◆ WORK ITEM: Find the line containing "maps between the" in the entries below. Restate it and each line after it, word for word, up to and including the line containing "structure TraceDatum (k : ℕ) where".

+++ SUPPLIED DATA

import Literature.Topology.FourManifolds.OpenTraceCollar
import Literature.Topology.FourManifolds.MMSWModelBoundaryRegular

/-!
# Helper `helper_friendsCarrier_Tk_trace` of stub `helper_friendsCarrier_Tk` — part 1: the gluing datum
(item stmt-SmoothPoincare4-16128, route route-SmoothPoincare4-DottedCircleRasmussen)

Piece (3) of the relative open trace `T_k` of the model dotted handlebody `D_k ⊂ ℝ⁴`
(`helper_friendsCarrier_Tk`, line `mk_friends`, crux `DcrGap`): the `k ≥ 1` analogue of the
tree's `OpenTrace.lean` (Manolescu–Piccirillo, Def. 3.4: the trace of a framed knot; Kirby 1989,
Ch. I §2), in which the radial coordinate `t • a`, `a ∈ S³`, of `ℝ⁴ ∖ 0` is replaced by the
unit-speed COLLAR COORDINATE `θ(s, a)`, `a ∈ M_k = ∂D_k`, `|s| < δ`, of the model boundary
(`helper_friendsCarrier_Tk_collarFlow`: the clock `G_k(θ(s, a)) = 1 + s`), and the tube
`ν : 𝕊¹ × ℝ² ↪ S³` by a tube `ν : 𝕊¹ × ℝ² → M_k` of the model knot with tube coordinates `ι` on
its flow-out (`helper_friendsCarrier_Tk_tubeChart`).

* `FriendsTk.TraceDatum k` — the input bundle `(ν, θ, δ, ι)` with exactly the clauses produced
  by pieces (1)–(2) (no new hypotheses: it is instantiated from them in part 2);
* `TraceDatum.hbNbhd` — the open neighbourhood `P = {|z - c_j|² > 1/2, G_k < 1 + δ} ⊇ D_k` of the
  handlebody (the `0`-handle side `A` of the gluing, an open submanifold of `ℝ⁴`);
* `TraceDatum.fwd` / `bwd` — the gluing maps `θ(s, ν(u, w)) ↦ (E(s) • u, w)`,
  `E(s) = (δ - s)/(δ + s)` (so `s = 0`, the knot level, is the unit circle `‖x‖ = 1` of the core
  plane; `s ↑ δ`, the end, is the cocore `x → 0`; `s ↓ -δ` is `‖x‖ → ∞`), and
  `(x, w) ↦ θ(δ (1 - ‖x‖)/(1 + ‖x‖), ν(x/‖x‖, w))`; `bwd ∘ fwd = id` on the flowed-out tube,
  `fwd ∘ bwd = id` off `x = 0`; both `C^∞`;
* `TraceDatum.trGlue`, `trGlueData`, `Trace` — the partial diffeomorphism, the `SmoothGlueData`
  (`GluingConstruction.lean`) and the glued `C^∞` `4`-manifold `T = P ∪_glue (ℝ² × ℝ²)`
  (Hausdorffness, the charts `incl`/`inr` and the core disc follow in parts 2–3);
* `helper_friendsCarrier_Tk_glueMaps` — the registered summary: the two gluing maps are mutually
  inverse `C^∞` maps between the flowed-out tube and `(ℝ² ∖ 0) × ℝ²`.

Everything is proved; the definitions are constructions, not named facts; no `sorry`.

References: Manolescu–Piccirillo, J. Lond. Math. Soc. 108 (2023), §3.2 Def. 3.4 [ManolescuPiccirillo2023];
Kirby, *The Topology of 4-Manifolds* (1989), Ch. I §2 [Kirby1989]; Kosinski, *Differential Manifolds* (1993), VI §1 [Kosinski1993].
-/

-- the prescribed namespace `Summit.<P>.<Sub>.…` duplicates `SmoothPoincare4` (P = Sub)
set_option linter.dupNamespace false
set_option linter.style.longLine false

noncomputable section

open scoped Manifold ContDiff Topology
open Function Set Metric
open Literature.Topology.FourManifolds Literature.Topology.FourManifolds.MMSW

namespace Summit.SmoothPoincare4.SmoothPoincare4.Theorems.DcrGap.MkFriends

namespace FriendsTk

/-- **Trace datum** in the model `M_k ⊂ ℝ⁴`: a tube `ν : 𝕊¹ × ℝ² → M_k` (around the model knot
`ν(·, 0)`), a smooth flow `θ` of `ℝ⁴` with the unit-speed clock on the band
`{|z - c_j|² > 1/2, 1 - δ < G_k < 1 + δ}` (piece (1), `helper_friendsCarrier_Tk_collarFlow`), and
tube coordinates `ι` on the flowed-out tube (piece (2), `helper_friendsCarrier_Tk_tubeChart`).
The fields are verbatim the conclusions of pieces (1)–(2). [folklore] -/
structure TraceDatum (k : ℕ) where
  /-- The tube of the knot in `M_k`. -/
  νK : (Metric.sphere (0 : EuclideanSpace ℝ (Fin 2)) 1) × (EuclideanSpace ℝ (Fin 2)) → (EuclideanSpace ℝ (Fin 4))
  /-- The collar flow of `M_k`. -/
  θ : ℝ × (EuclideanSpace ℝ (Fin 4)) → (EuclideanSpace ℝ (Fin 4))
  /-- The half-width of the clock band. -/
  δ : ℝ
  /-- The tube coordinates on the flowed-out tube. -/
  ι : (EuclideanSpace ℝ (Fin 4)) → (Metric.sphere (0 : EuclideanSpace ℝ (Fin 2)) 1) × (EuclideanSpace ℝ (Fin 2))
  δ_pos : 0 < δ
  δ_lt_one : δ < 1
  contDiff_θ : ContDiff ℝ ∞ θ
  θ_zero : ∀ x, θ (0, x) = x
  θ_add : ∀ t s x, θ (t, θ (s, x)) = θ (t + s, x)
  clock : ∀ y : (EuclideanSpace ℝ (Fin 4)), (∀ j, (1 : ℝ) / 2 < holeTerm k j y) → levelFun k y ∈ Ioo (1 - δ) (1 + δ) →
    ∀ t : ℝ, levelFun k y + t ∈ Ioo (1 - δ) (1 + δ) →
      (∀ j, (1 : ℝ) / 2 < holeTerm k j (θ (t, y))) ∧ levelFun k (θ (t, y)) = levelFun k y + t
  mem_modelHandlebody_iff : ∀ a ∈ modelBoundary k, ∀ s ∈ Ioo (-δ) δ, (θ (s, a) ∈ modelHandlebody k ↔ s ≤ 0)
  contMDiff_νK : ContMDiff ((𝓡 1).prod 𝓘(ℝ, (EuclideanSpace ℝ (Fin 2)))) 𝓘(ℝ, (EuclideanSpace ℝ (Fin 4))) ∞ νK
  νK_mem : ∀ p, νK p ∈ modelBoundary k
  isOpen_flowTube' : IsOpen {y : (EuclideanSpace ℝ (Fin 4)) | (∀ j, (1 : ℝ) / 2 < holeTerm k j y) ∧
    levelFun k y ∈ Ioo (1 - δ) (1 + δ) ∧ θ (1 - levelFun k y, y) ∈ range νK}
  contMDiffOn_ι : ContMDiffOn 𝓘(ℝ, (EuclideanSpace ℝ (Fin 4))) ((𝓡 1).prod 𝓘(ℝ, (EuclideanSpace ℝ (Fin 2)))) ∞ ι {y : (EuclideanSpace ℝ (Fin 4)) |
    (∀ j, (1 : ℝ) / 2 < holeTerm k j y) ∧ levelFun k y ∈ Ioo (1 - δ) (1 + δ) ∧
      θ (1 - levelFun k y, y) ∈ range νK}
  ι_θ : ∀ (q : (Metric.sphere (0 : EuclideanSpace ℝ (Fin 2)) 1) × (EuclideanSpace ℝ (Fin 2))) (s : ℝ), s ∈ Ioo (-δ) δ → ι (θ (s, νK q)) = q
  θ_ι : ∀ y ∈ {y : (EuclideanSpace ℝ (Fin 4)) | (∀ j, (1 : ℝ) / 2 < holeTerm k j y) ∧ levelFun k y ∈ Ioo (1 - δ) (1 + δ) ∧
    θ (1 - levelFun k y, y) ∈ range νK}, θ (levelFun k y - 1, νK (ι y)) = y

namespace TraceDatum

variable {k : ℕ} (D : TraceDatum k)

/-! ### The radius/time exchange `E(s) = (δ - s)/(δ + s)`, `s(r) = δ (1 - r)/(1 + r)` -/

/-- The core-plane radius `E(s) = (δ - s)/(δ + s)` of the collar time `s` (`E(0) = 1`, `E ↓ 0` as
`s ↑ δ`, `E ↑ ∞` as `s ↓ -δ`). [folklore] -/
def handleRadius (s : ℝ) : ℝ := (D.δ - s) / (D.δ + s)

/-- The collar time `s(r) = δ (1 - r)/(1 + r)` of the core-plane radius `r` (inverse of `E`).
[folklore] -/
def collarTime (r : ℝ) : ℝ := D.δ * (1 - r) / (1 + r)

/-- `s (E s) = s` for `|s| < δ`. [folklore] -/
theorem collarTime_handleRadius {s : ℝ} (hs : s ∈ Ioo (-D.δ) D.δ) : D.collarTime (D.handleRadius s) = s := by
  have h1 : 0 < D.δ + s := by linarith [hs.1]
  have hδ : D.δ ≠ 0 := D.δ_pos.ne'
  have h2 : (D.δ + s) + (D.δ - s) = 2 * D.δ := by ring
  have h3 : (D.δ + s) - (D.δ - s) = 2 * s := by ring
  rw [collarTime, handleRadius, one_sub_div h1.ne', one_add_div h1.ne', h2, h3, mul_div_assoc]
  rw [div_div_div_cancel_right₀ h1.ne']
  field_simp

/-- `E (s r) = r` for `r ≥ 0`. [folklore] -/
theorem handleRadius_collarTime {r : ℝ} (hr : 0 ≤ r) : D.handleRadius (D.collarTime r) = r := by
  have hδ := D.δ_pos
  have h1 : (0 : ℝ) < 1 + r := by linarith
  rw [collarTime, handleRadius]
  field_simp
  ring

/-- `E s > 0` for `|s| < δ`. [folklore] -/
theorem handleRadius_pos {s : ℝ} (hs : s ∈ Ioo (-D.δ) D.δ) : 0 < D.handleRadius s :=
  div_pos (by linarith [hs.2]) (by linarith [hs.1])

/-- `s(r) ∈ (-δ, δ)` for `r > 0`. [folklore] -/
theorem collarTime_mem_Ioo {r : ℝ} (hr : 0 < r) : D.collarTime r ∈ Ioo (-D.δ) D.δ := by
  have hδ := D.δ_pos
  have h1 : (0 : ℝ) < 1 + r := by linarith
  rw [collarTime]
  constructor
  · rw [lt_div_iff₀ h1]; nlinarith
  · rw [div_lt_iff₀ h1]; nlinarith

++++++
+++ SUPPLIED DATA

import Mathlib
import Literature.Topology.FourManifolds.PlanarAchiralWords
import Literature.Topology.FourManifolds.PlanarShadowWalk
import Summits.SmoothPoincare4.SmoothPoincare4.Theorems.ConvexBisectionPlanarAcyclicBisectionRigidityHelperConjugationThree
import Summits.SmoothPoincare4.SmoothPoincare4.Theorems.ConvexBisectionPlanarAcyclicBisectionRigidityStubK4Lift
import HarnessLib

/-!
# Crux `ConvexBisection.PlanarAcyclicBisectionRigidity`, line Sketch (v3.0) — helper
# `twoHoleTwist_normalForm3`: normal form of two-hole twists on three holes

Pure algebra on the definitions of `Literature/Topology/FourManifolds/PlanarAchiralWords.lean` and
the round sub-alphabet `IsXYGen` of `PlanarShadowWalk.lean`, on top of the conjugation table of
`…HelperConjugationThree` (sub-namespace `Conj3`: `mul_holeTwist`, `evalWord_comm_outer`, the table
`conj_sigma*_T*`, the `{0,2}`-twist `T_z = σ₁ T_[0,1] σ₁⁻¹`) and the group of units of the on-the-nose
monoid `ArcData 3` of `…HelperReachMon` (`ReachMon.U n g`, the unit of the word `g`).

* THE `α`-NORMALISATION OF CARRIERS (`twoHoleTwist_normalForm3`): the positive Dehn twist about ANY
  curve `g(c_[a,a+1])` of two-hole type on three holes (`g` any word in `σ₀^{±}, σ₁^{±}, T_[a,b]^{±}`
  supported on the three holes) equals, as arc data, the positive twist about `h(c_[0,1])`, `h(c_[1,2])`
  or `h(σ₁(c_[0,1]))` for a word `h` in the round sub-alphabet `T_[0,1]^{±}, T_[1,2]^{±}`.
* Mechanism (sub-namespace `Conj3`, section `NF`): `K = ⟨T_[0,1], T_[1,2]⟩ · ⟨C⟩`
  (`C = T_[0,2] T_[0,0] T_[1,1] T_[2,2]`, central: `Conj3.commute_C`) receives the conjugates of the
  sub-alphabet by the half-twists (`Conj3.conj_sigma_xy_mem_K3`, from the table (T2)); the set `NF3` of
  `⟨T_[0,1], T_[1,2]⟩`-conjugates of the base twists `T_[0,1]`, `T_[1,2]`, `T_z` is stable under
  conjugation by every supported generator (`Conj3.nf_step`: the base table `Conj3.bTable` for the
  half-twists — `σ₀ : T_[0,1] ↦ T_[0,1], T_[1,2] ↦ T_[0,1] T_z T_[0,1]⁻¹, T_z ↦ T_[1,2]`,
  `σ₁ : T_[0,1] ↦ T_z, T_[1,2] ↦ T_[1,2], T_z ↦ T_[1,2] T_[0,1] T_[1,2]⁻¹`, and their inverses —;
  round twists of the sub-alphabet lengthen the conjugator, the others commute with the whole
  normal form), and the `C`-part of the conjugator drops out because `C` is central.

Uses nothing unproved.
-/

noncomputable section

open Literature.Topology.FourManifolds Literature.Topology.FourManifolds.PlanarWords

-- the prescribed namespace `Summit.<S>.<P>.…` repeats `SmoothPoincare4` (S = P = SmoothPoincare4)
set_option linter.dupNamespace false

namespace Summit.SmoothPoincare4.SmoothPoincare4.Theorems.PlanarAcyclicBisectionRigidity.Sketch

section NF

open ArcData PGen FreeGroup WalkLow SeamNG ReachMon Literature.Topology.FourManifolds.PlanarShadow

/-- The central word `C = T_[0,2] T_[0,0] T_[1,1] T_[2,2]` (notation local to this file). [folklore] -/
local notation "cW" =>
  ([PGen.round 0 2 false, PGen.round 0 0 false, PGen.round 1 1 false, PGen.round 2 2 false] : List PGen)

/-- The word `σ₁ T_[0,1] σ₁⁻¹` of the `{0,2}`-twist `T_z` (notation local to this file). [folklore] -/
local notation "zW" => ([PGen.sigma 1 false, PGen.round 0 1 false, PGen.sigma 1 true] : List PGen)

++++++

◆ SOLUTION TO THIS PROBLEM:
  inverse `C^∞` maps between the flowed-out tube and `(ℝ² ∖ 0) × ℝ²`.

Everything is proved; the definitions are constructions, not named facts; no `sorry`.

References: Manolescu–Piccirillo, J. Lond. Math. Soc. 108 (2023), §3.2 Def. 3.4 [ManolescuPiccirillo2023];
Kirby, *The Topology of 4-Manifolds* (1989), Ch. I §2 [Kirby1989]; Kosinski, *Differential Manifolds* (1993), VI §1 [Kosinski1993].
-/

-- the prescribed namespace `Summit.<P>.<Sub>.…` duplicates `SmoothPoincare4` (P = Sub)
set_option linter.dupNamespace false
set_option linter.style.longLine false

noncomputable section

open scoped Manifold ContDiff Topology
open Function Set Metric
open Literature.Topology.FourManifolds Literature.Topology.FourManifolds.MMSW

namespace Summit.SmoothPoincare4.SmoothPoincare4.Theorems.DcrGap.MkFriends

namespace FriendsTk

/-- **Trace datum** in the model `M_k ⊂ ℝ⁴`: a tube `ν : 𝕊¹ × ℝ² → M_k` (around the model knot
`ν(·, 0)`), a smooth flow `θ` of `ℝ⁴` with the unit-speed clock on the band
`{|z - c_j|² > 1/2, 1 - δ < G_k < 1 + δ}` (piece (1), `helper_friendsCarrier_Tk_collarFlow`), and
tube coordinates `ι` on the flowed-out tube (piece (2), `helper_friendsCarrier_Tk_tubeChart`).
The fields are verbatim the conclusions of pieces (1)–(2). [folklore] -/
structure TraceDatum (k : ℕ) where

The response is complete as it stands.